DATA TO USE section start

import Literature.NumberTheory.Sieve.QuadraticRootsPrimeModuliDFIAssembly2
import Literature.NumberTheory.Sieve.QuadraticRootsPrimeModuliDFIProofs
import Literature.NumberTheory.Sieve.QuadraticRootsPrimeModuliToth
import HarnessLib

/-!
# Duke–Friedlander–Iwaniec 1995: the theorem reduced to Proposition 4 alone (PROVED reductions)

Topic `Literature/NumberTheory/Sieve`, proofs companion of `PolynomialCongruencesPrimeModuli.lean`
(the named fact `Literature.NumberTheory.Sieve.dukeFriedlanderIwaniec1995_quadraticRoots_primeModuli`:
for `f = aX² + 2bX + c ∈ ℤ[X]` with `ac − b² > 0` and every `h ≠ 0`,
`∑_{p ≤ x} ρ_h(p) = o(π(x))`, `ρ_h(n) = ∑_{f(ν) ≡ 0 (mod n)} e(hν/n)`; W. Duke, J. B. Friedlander,
H. Iwaniec, Ann. of Math. (2) 141 (1995), 423–441, Theorem p. 424).

State of the formalisation of the printed proof (§§2–7 of the paper):

* §6, **Theorem 5** (the sieve for complex sequences) is PROVED:
  `dukeFriedlanderIwaniec1995_theorem5_holds` (`QuadraticRootsPrimeModuliDFIProofs.lean`);
* §7, the assembly (Theorem 5 applied to `c_n = ρ_h(n)/B_f`, (34) from Proposition 1, (35) from
  Proposition 2, `ε → 0`) is PROVED (`QuadraticRootsPrimeModuliDFIAssembly.lean`,
  `…DFIReduction.lean`, `…DFILinear.lean`, `…DFIBilinear.lean`);
* §4 (Proposition 1 from Proposition 4 by un-smoothing) and §5 (Proposition 2 from (25), i.e. from
  Proposition 4, by Cauchy's inequality) are PROVED (`…DFIUnsmoothing.lean`, `…DFIProposition2.lean`,
  combined in `…DFIAssembly2.lean`);
* §§2–3, **Proposition 4** (smoothed linear forms `∑_{n ≡ 0 (d)} ρ_h(n) G(n)`, from the
  correspondence roots ↔ `Γ₀(q)`-orbits of Heegner points (13)–(14) and Proposition 3: the spectral
  theorem on `Γ₀(q)∖ℍ`, the pre-trace formula (16), the Kuznetsov formula (21) and Weil's bound for
  Kloosterman sums, (23)) remains the named fact `dukeFriedlanderIwaniec1995_proposition4`
  (`QuadraticRootsPrimeModuliDFI.lean`) — the one non-elementary input, whose theory (spectral
  decomposition of `L²(Γ₀(q)∖ℍ)`, Kuznetsov's formula) is absent from Mathlib; of its ingredients
  only Weil's bound is in the tree (`Literature.NumberTheory.LFunctions.weil_kloosterman_bound_holds`).

Consequently the trust base of the fact along the printed lines is now EXACTLY Proposition 4, and
this file records the corresponding closed-form reductions, with Theorem 5 discharged:

* `dukeFriedlanderIwaniec1995_quadraticRoots_primeModuli_of_hyp34_hyp35` — the theorem from the
  hypotheses (34), (35) of Theorem 5 for the sequences `ρ_h` (`h ≥ 1`, `0 < ε ≤ 1/12`) alone,
  whatever their provenance [cite: DukeFriedlanderIwaniec1995, §7 p. 438];
* `dukeFriedlanderIwaniec1995_quadraticRoots_primeModuli_of_proposition1_of_proposition2`
  [cite: DukeFriedlanderIwaniec1995, §7 p. 438];
* `dukeFriedlanderIwaniec1995_quadraticRoots_primeModuli_of_proposition4` — **Proposition 4 ⇒ the
  theorem** [cite: DukeFriedlanderIwaniec1995, §§4, 5, 7];
* `dukeFriedlanderIwaniecToth_quadraticRoots_primeModuli_of_proposition4_of_toth` — the merged
  Duke–Friedlander–Iwaniec–Tóth fact of `PolynomialCongruences.lean` from Proposition 4 and Tóth's
  theorem (positive discriminant) [cite: Toth2000, main theorem];
* `toth2000_quadraticRoots_primeModuli_of_hyp34_hyp35` — Tóth's theorem from (34)–(35) for every
  irreducible quadratic of positive discriminant (Theorem 5 discharged in
  `toth2000_quadraticRoots_primeModuli_of_theorem5`).

The discharge `dukeFriedlanderIwaniec1995_quadraticRoots_primeModuli_holds` is then the one-liner
`dukeFriedlanderIwaniec1995_quadraticRoots_primeModuli_of_proposition4 ‹proposition4_holds›`, to be
appended here once Proposition 4 is proved.  No named fact is introduced in this file.

## References

* W. Duke, J. B. Friedlander, H. Iwaniec, *Equidistribution of roots of a quadratic congruence to
  prime moduli*, Ann. of Math. (2) 141 (1995), 423–441: Theorem (p. 424), Propositions 1, 2
  (pp. 425–426), Propositions 3, 4 and (25) (pp. 431–432), Theorem 5 (p. 437), §7 (p. 438).
  [cite: DukeFriedlanderIwaniec1995, Theorem p. 424, Propositions 1–4, Theorem 5, §7]
* Á. Tóth, *Roots of quadratic congruences*, Internat. Math. Res. Notices 2000, no. 14, 719–739.
  [cite: Toth2000, main theorem]
-/

namespace Literature.NumberTheory.Sieve

open scoped BigOperators Polynomial
open Filter Asymptotics Finset Polynomial

/-- **DFI's theorem from (34) and (35) alone (Theorem 5 discharged).**  If for every
`f = aX² + 2bX + c` with `ac − b² > 0`, every `h ≥ 1` and every `0 < ε ≤ 1/12` the sequence
`c_n = ρ_h(n)` satisfies the hypotheses (34) (`DFI1995.Hyp34`, level `x^{1/2−ε}`) and (35)
(`DFI1995.Hyp35`, `y = x^{1/3−ε}`, `w = x^{(log log x)^{−3}}`) of Theorem 5, then
`∑_{p ≤ x} ρ_h(p) = o(π(x))` for every `h ≠ 0` (`h < 0` by conjugation, `ρ_{−h} = conj ∘ ρ_h`).
[cite: DukeFriedlanderIwaniec1995, §7 p. 438 (with Theorem 5 p. 437)] -/
theorem dukeFriedlanderIwaniec1995_quadraticRoots_primeModuli_of_hyp34_hyp35
    (H34 : ∀ a b c : ℤ, 0 < a * c - b ^ 2 → ∀ h : ℕ, 1 ≤ h → ∀ ε : ℝ, 0 < ε → ε ≤ 1 / 12 →
      DFI1995.Hyp34 (DFI1995.quad a b c) h ε)
    (H35 : ∀ a b c : ℤ, 0 < a * c - b ^ 2 → ∀ h : ℕ, 1 ≤ h → ∀ ε : ℝ, 0 < ε → ε ≤ 1 / 12 →
      DFI1995.Hyp35 (DFI1995.quad a b c) h ε) :
    dukeFriedlanderIwaniec1995_quadraticRoots_primeModuli := by
  intro a b c hD h hh
  change (fun P : ℕ => ∑ p ∈ Nat.primesLE P, polyRootWeylSum (DFI1995.quad a b c) p h) =o[atTop]
    fun P : ℕ => (Nat.primeCounting P : ℝ)
  have key : ∀ m : ℕ, 1 ≤ m →
      (fun P : ℕ => ∑ p ∈ Nat.primesLE P, polyRootWeylSum (DFI1995.quad a b c) p (m : ℤ))
        =o[atTop] fun P : ℕ => (Nat.primeCounting P : ℝ) := fun m hm =>
    DFI1995.isLittleO_sum_primesLE_of_theorem5 dukeFriedlanderIwaniec1995_theorem5_holds hD (h := m)
      (fun ε hε hε12 => H34 a b c hD m hm ε hε hε12) (fun ε hε hε12 => H35 a b c hD m hm ε hε hε12)
  rcases lt_or_gt_of_ne hh with hneg | hpos
  · -- `h < 0`: conjugate
    obtain ⟨m, hm⟩ := Int.exists_eq_neg_ofNat (le_of_lt hneg)
    have hm1 : 1 ≤ m := by omega
    refine IsLittleO.of_norm_left ?_
    have hnorm : ∀ P : ℕ, ‖∑ p ∈ Nat.primesLE P, polyRootWeylSum (DFI1995.quad a b c) p h‖ =
        ‖∑ p ∈ Nat.primesLE P, polyRootWeylSum (DFI1995.quad a b c) p (m : ℤ)‖ := by
      intro P
      rw [hm, show (-(m : ℤ) : ℤ) = -((m : ℕ) : ℤ) from rfl]
      simp_rw [polyRootWeylSum_neg]
      rw [← map_sum, RCLike.norm_conj]
    simp_rw [hnorm]
    exact (key m hm1).norm_left
  · obtain ⟨m, hm⟩ := Int.eq_ofNat_of_zero_le (le_of_lt hpos)
    have hm1 : 1 ≤ m := by omega
    rw [hm]
    exact key m hm1

/-- **DFI's theorem from Propositions 1 and 2 (Theorem 5 discharged).**
[cite: DukeFriedlanderIwaniec1995, §7 p. 438] -/
theorem dukeFriedlanderIwaniec1995_quadraticRoots_primeModuli_of_proposition1_of_proposition2
    (H1 : dukeFriedlanderIwaniec1995_proposition1) (H2 : dukeFriedlanderIwaniec1995_proposition2) :
    dukeFriedlanderIwaniec1995_quadraticRoots_primeModuli :=
  dukeFriedlanderIwaniec1995_quadraticRoots_primeModuli_of_theorem5
    dukeFriedlanderIwaniec1995_theorem5_holds H1 H2

/-- **DFI's theorem from Proposition 4 alone** — the whole printed proof with its single
non-elementary input (the spectral bound for smoothed linear forms, §§2–3) left as hypothesis:
§4 gives Proposition 1, §5 gives Proposition 2, §6 (Theorem 5, proved) and §7 assemble.
[cite: DukeFriedlanderIwaniec1995, Proposition 4 p. 432 and §§4–7] -/
theorem dukeFriedlanderIwaniec1995_quadraticRoots_primeModuli_of_proposition4
    (H4 : dukeFriedlanderIwaniec1995_proposition4) :
    dukeFriedlanderIwaniec1995_quadraticRoots_primeModuli :=
  dukeFriedlanderIwaniec1995_quadraticRoots_primeModuli_of_theorem5_of_proposition4
    dukeFriedlanderIwaniec1995_theorem5_holds H4

/-- **The merged Duke–Friedlander–Iwaniec–Tóth fact from Proposition 4 and Tóth's theorem.**
[cite: DukeFriedlanderIwaniec1995, Proposition 4 p. 432 and §§4–7]; [cite: Toth2000, main theorem] -/
theorem dukeFriedlanderIwaniecToth_quadraticRoots_primeModuli_of_proposition4_of_toth
    (H4 : dukeFriedlanderIwaniec1995_proposition4) (hT : toth2000_quadraticRoots_primeModuli) :
    dukeFriedlanderIwaniecToth_quadraticRoots_primeModuli :=
  dukeFriedlanderIwaniecToth_quadraticRoots_primeModuli_of_dfi_of_toth
    (dukeFriedlanderIwaniec1995_quadraticRoots_primeModuli_of_proposition4 H4) hT

/-- **Tóth's theorem from (34)–(35) for positive discriminant (Theorem 5 discharged)**: if for every
irreducible quadratic `f ∈ ℤ[X]` of positive discriminant, every `h ≥ 1` and every `0 < ε ≤ 1/12`
the sequence `ρ_h` satisfies (34) and (35), then `toth2000_quadraticRoots_primeModuli` holds.
[cite: Toth2000, main theorem; deduction as in DukeFriedlanderIwaniec1995 §7 with Theorem 5] -/
theorem toth2000_quadraticRoots_primeModuli_of_hyp34_hyp35
    (H34 : ∀ f : ℤ[X], f.natDegree = 2 → Irreducible f →
      0 < discrim (f.coeff 2) (f.coeff 1) (f.coeff 0) → ∀ h : ℕ, 1 ≤ h →
      ∀ ε : ℝ, 0 < ε → ε ≤ 1 / 12 → DFI1995.Hyp34 f h ε)
    (H35 : ∀ f : ℤ[X], f.natDegree = 2 → Irreducible f →
      0 < discrim (f.coeff 2) (f.coeff 1) (f.coeff 0) → ∀ h : ℕ, 1 ≤ h →
      ∀ ε : ℝ, 0 < ε → ε ≤ 1 / 12 → DFI1995.Hyp35 f h ε) :
    toth2000_quadraticRoots_primeModuli :=
  toth2000_quadraticRoots_primeModuli_of_theorem5 dukeFriedlanderIwaniec1995_theorem5_holds H34 H35

end Literature.NumberTheory.Sieve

DATA TO USE section end

> [WHAT YOU WILL DO]: Look above for the line with "5** (the sieve"; retype exactly that line, every line after it up to the line with "theorem from the", and that line too, nothing else.

> [EXERCISE RESPONSE]:
* §6, **Theorem 5** (the sieve for complex sequences) is PROVED:
  `dukeFriedlanderIwaniec1995_theorem5_holds` (`QuadraticRootsPrimeModuliDFIProofs.lean`);
* §7, the assembly (Theorem 5 applied to `c_n = ρ_h(n)/B_f`, (34) from Proposition 1, (35) from
  Proposition 2, `ε → 0`) is PROVED (`QuadraticRootsPrimeModuliDFIAssembly.lean`,
  `…DFIReduction.lean`, `…DFILinear.lean`, `…DFIBilinear.lean`);
* §4 (Proposition 1 from Proposition 4 by un-smoothing) and §5 (Proposition 2 from (25), i.e. from
  Proposition 4, by Cauchy's inequality) are PROVED (`…DFIUnsmoothing.lean`, `…DFIProposition2.lean`,
  combined in `…DFIAssembly2.lean`);
* §§2–3, **Proposition 4** (smoothed linear forms `∑_{n ≡ 0 (d)} ρ_h(n) G(n)`, from the
  correspondence roots ↔ `Γ₀(q)`-orbits of Heegner points (13)–(14) and Proposition 3: the spectral
  theorem on `Γ₀(q)∖ℍ`, the pre-trace formula (16), the Kuznetsov formula (21) and Weil's bound for
  Kloosterman sums, (23)) remains the named fact `dukeFriedlanderIwaniec1995_proposition4`
  (`QuadraticRootsPrimeModuliDFI.lean`) — the one non-elementary input, whose theory (spectral
  decomposition of `L²(Γ₀(q)∖ℍ)`, Kuznetsov's formula) is absent from Mathlib; of its ingredients
  only Weil's bound is in the tree (`Literature.NumberTheory.LFunctions.weil_kloosterman_bound_holds`).

Consequently the trust base of the fact along the printed lines is now EXACTLY Proposition 4, and
this file records the corresponding closed-form reductions, with Theorem 5 discharged:

* `dukeFriedlanderIwaniec1995_quadraticRoots_primeModuli_of_hyp34_hyp35` — the theorem from the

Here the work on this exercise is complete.